Stored data entries:
====
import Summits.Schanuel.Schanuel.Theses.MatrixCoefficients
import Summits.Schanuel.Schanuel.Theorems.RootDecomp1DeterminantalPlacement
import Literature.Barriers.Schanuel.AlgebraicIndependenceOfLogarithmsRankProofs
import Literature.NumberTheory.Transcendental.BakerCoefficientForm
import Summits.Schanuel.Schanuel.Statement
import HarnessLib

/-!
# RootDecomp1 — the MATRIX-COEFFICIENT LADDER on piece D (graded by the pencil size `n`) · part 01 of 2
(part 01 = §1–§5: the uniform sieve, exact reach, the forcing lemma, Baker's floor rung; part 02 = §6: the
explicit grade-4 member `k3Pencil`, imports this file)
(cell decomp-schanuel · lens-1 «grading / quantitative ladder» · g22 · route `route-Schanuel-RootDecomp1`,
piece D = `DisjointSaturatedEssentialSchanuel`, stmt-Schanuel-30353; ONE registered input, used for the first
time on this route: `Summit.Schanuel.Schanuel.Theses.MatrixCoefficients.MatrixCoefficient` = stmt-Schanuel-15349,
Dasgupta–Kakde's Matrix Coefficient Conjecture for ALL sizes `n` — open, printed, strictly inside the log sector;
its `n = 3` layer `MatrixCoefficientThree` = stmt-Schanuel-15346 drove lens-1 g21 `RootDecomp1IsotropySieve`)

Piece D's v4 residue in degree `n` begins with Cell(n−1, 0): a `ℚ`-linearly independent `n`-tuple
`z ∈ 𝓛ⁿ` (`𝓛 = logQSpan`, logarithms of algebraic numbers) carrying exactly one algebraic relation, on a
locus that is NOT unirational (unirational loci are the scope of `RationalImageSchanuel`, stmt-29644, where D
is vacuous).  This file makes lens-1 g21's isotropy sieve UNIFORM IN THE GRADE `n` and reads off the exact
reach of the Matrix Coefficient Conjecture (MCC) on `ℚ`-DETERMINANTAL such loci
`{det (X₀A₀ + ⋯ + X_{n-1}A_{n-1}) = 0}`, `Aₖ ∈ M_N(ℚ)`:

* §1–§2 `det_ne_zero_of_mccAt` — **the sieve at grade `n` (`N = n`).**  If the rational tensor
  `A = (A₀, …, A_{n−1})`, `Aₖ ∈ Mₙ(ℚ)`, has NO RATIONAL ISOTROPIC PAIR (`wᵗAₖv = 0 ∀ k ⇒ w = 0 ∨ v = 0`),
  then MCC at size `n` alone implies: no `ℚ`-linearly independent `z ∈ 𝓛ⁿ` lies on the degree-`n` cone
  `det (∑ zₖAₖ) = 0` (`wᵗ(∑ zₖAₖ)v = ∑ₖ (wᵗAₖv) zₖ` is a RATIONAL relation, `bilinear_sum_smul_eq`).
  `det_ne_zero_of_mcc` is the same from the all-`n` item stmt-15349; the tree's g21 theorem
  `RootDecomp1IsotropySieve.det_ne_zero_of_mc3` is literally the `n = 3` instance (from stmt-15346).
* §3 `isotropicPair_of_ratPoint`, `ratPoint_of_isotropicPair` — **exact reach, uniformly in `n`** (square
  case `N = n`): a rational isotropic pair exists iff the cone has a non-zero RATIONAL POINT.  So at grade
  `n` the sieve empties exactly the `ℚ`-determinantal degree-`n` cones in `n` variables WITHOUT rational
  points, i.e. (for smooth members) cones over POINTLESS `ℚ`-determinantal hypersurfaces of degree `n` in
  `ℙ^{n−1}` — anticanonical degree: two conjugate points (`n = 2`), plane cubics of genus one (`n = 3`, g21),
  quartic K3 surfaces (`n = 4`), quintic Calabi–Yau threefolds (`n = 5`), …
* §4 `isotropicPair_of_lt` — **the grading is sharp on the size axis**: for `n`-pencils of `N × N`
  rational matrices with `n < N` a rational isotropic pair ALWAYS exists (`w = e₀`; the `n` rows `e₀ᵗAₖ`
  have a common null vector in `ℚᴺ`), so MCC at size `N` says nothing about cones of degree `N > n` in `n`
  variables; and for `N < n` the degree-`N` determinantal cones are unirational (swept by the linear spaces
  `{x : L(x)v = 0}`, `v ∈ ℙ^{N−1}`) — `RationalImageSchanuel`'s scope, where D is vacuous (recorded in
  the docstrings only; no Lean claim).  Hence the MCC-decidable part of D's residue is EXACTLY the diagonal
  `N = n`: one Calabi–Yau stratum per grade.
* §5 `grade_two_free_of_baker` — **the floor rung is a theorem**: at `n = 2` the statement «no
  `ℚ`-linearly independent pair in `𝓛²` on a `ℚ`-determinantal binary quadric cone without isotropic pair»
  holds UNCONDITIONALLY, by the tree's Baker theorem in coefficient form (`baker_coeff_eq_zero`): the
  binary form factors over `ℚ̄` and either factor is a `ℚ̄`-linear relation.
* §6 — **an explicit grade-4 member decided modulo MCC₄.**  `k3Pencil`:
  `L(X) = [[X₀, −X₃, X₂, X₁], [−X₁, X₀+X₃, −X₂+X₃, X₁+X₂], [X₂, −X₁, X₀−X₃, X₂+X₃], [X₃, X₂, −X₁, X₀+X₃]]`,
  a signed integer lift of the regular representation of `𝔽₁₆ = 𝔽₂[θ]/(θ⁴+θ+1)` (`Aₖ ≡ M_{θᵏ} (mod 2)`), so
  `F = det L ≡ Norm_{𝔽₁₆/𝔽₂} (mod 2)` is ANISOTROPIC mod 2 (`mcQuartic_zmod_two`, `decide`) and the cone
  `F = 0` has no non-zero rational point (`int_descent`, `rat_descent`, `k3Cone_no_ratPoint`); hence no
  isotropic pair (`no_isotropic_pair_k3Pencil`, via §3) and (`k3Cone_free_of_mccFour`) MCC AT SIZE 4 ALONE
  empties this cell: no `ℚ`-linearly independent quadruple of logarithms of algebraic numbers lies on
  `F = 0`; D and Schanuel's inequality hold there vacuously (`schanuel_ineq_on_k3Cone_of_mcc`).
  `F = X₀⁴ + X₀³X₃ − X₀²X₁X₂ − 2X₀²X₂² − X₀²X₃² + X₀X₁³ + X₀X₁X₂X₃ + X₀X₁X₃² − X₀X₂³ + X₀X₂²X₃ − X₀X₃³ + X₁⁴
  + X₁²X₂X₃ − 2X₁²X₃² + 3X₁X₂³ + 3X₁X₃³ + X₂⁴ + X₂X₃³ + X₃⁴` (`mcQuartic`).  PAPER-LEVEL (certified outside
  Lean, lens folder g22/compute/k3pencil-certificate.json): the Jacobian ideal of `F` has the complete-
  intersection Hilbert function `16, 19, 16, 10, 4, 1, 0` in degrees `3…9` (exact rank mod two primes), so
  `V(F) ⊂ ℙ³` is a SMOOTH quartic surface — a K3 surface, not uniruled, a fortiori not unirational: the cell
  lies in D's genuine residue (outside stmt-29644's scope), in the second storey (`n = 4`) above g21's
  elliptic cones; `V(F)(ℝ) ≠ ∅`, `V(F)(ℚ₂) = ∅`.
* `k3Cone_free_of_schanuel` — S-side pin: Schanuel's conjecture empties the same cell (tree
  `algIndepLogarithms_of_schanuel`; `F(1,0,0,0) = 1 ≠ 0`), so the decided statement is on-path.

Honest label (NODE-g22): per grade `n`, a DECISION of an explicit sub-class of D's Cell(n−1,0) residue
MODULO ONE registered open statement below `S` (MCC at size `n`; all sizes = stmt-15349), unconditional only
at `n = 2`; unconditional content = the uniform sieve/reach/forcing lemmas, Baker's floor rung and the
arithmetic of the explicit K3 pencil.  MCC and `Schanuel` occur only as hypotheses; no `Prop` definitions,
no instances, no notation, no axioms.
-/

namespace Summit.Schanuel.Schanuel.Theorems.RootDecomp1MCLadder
====
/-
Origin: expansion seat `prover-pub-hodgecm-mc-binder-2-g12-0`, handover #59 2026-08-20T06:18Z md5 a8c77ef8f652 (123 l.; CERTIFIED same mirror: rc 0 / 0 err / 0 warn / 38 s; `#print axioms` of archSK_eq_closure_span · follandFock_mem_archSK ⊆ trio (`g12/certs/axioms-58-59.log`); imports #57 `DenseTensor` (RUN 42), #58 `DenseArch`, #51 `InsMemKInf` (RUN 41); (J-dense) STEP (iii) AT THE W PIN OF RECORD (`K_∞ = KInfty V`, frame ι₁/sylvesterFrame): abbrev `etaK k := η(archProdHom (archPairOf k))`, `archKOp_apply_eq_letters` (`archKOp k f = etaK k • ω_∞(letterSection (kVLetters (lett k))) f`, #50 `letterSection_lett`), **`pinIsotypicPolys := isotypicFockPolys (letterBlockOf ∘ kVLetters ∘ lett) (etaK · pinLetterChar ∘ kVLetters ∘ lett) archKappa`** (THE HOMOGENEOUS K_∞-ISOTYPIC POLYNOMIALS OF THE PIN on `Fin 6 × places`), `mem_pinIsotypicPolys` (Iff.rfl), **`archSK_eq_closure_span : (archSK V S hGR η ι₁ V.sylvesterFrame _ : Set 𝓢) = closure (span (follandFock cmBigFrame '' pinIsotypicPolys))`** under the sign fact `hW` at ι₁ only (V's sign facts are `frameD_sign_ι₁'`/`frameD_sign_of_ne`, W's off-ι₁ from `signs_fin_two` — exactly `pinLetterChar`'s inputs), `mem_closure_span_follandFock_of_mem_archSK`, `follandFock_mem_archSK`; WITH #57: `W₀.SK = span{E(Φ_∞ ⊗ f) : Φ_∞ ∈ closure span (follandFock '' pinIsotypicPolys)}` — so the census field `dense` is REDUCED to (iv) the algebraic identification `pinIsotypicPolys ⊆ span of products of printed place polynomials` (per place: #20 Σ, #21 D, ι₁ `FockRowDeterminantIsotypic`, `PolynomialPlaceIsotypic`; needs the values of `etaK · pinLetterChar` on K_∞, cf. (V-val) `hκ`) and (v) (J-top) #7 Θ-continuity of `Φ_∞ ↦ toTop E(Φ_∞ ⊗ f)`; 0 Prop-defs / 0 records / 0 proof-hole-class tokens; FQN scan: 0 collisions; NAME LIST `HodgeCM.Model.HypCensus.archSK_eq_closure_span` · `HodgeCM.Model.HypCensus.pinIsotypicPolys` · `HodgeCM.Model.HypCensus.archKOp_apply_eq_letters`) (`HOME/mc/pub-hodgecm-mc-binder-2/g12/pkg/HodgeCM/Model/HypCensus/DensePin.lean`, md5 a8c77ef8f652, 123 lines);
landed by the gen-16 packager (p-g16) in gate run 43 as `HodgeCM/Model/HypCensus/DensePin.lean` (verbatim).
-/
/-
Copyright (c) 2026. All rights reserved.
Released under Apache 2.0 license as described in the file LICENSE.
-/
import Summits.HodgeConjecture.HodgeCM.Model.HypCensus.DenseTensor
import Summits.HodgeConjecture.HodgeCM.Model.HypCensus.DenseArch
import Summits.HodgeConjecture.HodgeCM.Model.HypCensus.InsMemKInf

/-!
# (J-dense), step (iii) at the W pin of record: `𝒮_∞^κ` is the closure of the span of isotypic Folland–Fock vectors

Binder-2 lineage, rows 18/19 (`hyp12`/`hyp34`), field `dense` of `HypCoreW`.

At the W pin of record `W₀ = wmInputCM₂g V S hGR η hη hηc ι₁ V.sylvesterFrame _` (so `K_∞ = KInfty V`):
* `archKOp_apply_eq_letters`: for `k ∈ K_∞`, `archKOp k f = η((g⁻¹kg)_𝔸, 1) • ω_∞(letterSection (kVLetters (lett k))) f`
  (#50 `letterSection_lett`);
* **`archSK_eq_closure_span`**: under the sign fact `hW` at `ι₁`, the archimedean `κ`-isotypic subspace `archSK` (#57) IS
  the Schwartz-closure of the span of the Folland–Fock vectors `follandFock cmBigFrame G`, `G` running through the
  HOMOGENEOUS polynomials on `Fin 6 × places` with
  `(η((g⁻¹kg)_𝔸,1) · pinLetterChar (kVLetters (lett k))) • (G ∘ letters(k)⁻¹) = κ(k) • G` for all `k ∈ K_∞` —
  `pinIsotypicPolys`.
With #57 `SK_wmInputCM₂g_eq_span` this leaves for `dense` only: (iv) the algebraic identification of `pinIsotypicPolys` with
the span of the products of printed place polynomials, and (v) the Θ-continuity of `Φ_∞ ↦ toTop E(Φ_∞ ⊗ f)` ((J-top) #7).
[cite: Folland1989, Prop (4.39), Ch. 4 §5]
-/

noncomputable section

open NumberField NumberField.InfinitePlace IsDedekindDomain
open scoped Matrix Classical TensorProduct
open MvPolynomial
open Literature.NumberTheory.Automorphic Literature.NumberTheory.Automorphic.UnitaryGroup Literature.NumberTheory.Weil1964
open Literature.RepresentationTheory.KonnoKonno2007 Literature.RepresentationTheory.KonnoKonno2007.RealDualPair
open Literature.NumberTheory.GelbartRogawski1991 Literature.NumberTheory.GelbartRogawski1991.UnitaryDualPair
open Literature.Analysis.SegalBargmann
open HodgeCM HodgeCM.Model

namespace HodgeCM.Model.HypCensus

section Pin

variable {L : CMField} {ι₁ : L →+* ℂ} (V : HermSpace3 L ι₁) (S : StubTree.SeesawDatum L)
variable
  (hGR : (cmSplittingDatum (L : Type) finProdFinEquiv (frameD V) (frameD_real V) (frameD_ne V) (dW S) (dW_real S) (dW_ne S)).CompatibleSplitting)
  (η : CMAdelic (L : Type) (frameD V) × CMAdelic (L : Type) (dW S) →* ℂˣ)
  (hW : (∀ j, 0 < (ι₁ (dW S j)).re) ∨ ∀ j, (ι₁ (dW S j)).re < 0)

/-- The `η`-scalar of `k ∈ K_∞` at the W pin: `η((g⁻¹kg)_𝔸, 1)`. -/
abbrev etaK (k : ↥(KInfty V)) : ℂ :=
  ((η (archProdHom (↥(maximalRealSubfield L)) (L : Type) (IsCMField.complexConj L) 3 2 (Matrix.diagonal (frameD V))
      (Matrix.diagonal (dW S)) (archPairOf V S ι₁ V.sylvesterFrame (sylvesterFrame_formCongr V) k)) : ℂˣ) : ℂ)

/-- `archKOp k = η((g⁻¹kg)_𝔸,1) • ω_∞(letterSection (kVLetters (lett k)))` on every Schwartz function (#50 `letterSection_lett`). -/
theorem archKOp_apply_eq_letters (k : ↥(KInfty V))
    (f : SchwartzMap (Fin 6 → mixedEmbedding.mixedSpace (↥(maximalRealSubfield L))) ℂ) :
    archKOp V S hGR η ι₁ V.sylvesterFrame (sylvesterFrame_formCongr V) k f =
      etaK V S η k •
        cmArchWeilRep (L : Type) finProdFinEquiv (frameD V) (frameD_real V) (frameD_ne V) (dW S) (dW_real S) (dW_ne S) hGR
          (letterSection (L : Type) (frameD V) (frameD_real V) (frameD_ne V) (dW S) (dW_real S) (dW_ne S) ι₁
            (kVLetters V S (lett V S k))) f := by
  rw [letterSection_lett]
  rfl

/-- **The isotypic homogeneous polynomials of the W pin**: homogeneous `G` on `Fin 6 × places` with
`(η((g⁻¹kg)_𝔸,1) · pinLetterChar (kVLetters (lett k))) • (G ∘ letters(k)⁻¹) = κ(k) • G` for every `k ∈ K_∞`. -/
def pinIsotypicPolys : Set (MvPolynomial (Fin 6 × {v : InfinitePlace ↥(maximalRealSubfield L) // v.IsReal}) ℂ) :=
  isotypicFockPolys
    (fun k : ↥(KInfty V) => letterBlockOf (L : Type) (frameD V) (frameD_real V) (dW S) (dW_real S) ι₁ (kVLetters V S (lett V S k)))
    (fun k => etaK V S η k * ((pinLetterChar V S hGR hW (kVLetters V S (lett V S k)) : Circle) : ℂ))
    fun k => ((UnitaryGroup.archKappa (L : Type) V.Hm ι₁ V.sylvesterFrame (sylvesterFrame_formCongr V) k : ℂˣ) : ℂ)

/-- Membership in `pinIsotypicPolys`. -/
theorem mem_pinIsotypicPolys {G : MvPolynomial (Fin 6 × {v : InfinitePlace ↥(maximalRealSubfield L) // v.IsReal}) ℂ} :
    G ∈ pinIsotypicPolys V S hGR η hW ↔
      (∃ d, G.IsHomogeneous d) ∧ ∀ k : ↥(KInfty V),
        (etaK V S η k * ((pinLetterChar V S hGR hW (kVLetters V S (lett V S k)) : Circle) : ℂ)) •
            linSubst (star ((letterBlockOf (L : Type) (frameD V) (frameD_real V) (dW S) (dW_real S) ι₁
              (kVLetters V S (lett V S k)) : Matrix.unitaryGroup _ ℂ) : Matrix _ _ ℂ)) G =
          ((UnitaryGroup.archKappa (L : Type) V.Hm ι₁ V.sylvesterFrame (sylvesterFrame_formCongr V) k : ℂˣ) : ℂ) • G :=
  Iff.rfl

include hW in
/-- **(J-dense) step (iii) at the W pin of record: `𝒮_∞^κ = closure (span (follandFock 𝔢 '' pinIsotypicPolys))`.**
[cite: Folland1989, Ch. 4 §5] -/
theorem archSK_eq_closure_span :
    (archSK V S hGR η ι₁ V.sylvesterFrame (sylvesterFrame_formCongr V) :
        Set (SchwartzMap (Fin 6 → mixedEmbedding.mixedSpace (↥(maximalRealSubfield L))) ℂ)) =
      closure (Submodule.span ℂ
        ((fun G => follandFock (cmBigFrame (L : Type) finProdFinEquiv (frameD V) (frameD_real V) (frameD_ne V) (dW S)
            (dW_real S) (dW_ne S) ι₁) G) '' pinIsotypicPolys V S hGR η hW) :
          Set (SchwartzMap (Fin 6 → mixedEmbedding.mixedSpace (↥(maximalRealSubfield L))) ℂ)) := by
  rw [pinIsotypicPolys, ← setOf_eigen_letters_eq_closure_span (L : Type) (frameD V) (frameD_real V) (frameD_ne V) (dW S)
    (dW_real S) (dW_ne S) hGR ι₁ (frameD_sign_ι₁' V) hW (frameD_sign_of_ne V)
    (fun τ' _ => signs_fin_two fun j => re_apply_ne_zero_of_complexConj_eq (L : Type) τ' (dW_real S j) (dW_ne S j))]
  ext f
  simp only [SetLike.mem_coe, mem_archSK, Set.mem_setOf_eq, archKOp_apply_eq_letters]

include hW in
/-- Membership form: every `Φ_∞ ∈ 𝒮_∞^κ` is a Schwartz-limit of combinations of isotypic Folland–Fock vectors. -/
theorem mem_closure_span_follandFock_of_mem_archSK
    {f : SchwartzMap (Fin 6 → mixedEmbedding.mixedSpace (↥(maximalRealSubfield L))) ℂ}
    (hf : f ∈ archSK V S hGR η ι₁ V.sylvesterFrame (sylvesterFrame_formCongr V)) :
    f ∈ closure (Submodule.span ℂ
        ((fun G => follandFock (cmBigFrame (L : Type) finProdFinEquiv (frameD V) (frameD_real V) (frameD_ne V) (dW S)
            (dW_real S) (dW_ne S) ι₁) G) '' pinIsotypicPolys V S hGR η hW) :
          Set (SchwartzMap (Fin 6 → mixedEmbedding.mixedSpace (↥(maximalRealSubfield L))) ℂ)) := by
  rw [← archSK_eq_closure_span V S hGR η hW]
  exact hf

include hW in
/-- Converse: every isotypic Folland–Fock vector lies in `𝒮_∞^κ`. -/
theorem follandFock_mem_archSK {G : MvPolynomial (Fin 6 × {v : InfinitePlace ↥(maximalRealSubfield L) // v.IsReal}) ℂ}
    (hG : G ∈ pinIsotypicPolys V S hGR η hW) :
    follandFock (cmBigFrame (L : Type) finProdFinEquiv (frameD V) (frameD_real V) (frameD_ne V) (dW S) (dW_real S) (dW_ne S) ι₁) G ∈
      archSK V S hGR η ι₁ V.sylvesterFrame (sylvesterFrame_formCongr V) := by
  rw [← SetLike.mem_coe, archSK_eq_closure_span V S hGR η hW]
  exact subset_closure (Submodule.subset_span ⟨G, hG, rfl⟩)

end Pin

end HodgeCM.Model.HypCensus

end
====
● Work instructions:
Within the data above, tally every line that has "lies" in it. Answer with the number only.

● Output of the exercise:
4